Items from a data source

* * *

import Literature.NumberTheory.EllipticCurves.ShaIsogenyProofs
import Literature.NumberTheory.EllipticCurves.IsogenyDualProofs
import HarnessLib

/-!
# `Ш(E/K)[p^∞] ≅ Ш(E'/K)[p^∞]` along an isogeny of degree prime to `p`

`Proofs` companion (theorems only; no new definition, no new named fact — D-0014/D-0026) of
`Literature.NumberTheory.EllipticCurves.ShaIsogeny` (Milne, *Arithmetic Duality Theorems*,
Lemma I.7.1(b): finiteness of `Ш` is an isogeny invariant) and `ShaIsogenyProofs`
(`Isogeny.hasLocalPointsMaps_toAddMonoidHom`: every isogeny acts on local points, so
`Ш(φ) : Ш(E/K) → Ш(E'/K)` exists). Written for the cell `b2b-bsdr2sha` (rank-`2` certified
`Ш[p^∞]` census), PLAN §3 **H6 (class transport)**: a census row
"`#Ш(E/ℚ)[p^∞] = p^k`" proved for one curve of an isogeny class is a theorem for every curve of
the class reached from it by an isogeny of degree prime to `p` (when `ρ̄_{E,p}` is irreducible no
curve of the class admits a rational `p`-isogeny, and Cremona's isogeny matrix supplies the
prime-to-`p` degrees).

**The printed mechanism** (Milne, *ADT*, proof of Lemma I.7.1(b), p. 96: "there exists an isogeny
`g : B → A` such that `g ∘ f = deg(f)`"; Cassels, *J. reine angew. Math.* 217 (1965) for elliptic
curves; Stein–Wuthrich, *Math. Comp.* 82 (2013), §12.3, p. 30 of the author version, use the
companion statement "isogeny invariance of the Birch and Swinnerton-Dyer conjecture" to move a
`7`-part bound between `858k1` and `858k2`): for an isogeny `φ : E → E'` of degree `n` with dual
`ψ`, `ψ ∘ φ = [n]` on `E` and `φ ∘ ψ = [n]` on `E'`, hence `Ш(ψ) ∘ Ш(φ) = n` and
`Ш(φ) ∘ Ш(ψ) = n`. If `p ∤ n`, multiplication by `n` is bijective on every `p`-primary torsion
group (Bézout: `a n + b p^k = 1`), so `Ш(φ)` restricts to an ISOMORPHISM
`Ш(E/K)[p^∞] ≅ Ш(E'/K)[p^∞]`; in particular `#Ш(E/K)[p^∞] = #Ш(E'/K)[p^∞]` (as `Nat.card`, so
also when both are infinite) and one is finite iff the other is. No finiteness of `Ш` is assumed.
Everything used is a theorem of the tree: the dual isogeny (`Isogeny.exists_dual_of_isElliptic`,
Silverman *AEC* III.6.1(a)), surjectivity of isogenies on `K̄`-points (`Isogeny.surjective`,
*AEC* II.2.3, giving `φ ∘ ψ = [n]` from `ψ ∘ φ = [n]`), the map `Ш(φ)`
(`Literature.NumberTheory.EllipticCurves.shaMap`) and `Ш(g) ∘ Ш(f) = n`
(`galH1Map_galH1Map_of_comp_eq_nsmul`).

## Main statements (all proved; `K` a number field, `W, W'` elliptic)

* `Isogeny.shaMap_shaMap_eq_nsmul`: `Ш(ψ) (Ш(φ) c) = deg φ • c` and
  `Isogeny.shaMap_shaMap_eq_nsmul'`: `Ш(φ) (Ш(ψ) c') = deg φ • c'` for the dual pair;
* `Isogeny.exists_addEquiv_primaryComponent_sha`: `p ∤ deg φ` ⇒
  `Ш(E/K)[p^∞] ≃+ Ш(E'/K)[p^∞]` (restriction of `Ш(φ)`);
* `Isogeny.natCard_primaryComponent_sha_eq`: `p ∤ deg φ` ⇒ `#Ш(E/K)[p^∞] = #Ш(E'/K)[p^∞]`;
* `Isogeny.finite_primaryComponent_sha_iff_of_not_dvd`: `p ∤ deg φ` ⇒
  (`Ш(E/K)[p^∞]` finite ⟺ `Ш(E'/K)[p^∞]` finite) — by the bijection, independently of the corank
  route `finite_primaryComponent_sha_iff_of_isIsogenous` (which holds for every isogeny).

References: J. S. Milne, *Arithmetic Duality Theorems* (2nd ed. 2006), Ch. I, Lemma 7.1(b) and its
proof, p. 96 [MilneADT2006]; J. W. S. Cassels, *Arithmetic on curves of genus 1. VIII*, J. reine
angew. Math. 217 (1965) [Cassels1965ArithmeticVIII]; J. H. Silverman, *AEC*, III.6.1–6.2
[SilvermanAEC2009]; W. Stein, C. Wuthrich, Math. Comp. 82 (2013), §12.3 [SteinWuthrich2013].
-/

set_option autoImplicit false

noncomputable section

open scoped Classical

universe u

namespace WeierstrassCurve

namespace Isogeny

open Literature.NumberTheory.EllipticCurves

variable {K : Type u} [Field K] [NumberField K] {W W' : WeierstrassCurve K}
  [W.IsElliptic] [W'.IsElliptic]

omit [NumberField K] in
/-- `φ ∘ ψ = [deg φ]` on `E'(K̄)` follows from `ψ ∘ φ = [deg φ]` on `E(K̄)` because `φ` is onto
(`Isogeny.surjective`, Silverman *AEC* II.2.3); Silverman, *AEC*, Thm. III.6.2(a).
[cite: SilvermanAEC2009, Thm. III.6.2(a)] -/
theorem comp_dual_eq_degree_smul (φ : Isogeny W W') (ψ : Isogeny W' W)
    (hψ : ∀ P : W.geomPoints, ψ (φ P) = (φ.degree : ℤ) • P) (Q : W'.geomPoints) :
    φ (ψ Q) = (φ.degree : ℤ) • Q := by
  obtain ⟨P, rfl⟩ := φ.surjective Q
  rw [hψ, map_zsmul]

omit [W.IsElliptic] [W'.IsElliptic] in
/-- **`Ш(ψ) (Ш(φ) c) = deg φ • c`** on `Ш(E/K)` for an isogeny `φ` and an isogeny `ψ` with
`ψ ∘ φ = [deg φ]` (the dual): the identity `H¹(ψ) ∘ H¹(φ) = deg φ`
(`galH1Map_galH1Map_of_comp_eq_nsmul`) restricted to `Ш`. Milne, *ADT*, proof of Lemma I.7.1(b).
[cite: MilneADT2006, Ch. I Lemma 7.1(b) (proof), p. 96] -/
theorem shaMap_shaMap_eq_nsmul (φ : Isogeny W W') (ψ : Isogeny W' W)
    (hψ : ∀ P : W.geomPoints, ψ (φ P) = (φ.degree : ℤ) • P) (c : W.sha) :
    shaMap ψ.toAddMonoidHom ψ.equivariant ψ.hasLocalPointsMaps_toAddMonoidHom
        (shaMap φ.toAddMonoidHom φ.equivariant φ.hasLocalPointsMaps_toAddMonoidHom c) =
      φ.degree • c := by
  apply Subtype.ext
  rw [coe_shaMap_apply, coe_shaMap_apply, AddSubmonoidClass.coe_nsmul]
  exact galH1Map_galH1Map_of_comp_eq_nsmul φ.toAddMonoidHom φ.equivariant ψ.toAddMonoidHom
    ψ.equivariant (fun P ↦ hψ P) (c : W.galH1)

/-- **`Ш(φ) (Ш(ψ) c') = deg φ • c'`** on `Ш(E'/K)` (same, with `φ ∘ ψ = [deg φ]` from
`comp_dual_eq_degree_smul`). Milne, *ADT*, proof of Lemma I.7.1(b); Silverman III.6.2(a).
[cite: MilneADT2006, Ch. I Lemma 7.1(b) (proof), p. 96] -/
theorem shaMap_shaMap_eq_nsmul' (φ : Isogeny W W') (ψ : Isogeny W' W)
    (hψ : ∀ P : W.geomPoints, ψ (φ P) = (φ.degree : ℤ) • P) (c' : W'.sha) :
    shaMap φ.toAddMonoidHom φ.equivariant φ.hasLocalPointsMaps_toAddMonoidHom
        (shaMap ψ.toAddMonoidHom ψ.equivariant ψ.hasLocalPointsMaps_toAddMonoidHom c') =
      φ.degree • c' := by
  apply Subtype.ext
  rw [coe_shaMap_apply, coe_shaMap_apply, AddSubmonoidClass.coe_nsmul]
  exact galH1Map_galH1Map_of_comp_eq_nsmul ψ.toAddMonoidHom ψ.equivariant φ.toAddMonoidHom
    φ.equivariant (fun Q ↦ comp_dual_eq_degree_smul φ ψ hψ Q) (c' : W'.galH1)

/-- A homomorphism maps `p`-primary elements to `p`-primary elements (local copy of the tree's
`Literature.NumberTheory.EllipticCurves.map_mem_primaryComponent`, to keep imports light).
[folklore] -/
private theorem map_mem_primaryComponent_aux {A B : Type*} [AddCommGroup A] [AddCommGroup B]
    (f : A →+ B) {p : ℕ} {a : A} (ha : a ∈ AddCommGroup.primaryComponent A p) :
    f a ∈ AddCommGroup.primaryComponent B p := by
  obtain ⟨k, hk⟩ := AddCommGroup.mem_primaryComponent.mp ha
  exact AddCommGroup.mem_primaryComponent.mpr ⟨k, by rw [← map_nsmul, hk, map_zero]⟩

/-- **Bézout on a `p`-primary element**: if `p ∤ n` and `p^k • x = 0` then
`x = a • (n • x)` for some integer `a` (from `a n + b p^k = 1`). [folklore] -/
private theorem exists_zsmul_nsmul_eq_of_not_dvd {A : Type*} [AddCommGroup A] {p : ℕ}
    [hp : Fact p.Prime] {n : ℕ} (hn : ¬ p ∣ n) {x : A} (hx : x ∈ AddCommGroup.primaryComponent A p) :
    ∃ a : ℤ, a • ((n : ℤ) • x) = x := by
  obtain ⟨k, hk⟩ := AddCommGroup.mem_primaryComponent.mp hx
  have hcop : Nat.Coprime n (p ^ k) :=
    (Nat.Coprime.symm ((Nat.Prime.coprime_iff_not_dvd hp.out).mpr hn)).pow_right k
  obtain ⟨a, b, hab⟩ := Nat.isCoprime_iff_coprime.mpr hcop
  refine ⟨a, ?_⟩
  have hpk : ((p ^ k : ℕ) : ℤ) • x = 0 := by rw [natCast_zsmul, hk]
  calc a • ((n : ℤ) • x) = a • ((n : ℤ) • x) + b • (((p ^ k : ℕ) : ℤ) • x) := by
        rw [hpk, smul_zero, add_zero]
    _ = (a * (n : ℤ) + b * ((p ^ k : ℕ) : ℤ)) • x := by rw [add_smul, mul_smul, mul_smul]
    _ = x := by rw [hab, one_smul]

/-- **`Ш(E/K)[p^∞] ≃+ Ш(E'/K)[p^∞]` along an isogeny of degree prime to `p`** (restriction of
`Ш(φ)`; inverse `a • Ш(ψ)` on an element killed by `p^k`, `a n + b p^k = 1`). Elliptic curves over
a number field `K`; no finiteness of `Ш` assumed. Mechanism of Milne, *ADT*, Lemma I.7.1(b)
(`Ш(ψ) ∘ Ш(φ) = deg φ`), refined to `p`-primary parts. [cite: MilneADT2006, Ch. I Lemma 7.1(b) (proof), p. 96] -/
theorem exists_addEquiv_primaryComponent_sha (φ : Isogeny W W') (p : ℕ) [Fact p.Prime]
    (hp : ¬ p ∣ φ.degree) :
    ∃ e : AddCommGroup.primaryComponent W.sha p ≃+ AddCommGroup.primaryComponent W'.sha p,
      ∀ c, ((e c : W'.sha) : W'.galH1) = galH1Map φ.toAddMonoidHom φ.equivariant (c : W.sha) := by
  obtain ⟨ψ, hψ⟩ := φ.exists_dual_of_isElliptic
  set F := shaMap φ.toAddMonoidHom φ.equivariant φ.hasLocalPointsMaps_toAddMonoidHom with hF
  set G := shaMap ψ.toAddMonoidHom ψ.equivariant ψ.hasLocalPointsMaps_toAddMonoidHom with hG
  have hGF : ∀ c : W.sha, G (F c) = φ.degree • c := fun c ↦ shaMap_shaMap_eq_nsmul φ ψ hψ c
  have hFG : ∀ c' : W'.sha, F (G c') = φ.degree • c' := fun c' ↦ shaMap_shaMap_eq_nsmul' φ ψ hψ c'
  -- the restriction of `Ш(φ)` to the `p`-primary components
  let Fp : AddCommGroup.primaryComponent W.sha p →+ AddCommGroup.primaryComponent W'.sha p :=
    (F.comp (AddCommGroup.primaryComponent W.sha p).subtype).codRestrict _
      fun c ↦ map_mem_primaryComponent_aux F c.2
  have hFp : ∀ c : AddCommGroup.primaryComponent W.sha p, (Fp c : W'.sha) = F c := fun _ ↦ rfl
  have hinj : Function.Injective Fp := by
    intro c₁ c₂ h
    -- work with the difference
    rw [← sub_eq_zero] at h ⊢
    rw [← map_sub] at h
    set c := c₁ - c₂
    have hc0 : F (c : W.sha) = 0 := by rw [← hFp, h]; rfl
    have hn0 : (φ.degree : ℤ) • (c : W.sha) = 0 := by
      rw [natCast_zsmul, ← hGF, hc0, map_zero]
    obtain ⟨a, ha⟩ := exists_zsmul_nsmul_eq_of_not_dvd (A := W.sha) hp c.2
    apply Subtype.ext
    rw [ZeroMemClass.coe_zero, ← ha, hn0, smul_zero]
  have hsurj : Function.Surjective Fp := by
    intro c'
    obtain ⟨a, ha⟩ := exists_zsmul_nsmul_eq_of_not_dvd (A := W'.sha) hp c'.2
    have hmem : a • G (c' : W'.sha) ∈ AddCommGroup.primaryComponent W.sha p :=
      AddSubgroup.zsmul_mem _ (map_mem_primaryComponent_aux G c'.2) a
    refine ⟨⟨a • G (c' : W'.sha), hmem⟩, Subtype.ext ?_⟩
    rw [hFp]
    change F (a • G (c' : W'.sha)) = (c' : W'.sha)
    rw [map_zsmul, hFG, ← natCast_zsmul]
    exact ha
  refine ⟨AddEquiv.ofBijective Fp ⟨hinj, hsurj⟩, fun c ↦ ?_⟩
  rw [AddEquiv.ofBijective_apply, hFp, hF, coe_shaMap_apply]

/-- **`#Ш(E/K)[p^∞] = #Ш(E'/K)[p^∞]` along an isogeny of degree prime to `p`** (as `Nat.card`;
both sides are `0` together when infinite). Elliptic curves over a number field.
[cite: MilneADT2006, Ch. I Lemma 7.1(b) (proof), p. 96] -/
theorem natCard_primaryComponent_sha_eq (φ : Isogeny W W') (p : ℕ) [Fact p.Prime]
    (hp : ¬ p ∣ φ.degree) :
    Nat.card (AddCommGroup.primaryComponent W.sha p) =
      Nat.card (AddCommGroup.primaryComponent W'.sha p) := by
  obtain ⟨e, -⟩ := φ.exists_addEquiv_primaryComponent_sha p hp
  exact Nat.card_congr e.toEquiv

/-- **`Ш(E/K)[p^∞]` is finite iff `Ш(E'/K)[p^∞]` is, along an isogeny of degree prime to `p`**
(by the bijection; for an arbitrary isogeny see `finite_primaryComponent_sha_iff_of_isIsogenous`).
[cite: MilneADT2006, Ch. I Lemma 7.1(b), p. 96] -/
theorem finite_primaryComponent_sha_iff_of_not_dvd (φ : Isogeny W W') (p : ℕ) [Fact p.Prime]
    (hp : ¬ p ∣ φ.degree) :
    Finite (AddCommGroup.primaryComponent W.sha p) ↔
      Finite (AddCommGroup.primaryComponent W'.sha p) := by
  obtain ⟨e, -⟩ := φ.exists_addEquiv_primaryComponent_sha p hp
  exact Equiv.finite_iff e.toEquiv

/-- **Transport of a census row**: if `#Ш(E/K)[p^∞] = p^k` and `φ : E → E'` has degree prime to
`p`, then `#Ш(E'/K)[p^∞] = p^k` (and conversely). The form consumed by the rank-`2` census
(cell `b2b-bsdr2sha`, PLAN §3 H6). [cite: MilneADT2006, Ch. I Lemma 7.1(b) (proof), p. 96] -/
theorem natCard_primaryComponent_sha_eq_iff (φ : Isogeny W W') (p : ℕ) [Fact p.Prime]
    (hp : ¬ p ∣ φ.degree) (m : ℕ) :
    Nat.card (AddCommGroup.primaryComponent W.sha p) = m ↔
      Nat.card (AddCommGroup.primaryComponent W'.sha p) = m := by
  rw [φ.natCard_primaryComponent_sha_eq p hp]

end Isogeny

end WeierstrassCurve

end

* * *

Beginning at the first line of the records, give again each line exactly as written, ending with the line that contains "(1965) for elliptic".

**THE ANSWER:**
import Literature.NumberTheory.EllipticCurves.ShaIsogenyProofs
import Literature.NumberTheory.EllipticCurves.IsogenyDualProofs
import HarnessLib

/-!
# `Ш(E/K)[p^∞] ≅ Ш(E'/K)[p^∞]` along an isogeny of degree prime to `p`

`Proofs` companion (theorems only; no new definition, no new named fact — D-0014/D-0026) of
`Literature.NumberTheory.EllipticCurves.ShaIsogeny` (Milne, *Arithmetic Duality Theorems*,
Lemma I.7.1(b): finiteness of `Ш` is an isogeny invariant) and `ShaIsogenyProofs`
(`Isogeny.hasLocalPointsMaps_toAddMonoidHom`: every isogeny acts on local points, so
`Ш(φ) : Ш(E/K) → Ш(E'/K)` exists). Written for the cell `b2b-bsdr2sha` (rank-`2` certified
`Ш[p^∞]` census), PLAN §3 **H6 (class transport)**: a census row
"`#Ш(E/ℚ)[p^∞] = p^k`" proved for one curve of an isogeny class is a theorem for every curve of
the class reached from it by an isogeny of degree prime to `p` (when `ρ̄_{E,p}` is irreducible no
curve of the class admits a rational `p`-isogeny, and Cremona's isogeny matrix supplies the
prime-to-`p` degrees).

**The printed mechanism** (Milne, *ADT*, proof of Lemma I.7.1(b), p. 96: "there exists an isogeny
`g : B → A` such that `g ∘ f = deg(f)`"; Cassels, *J. reine angew. Math.* 217 (1965) for elliptic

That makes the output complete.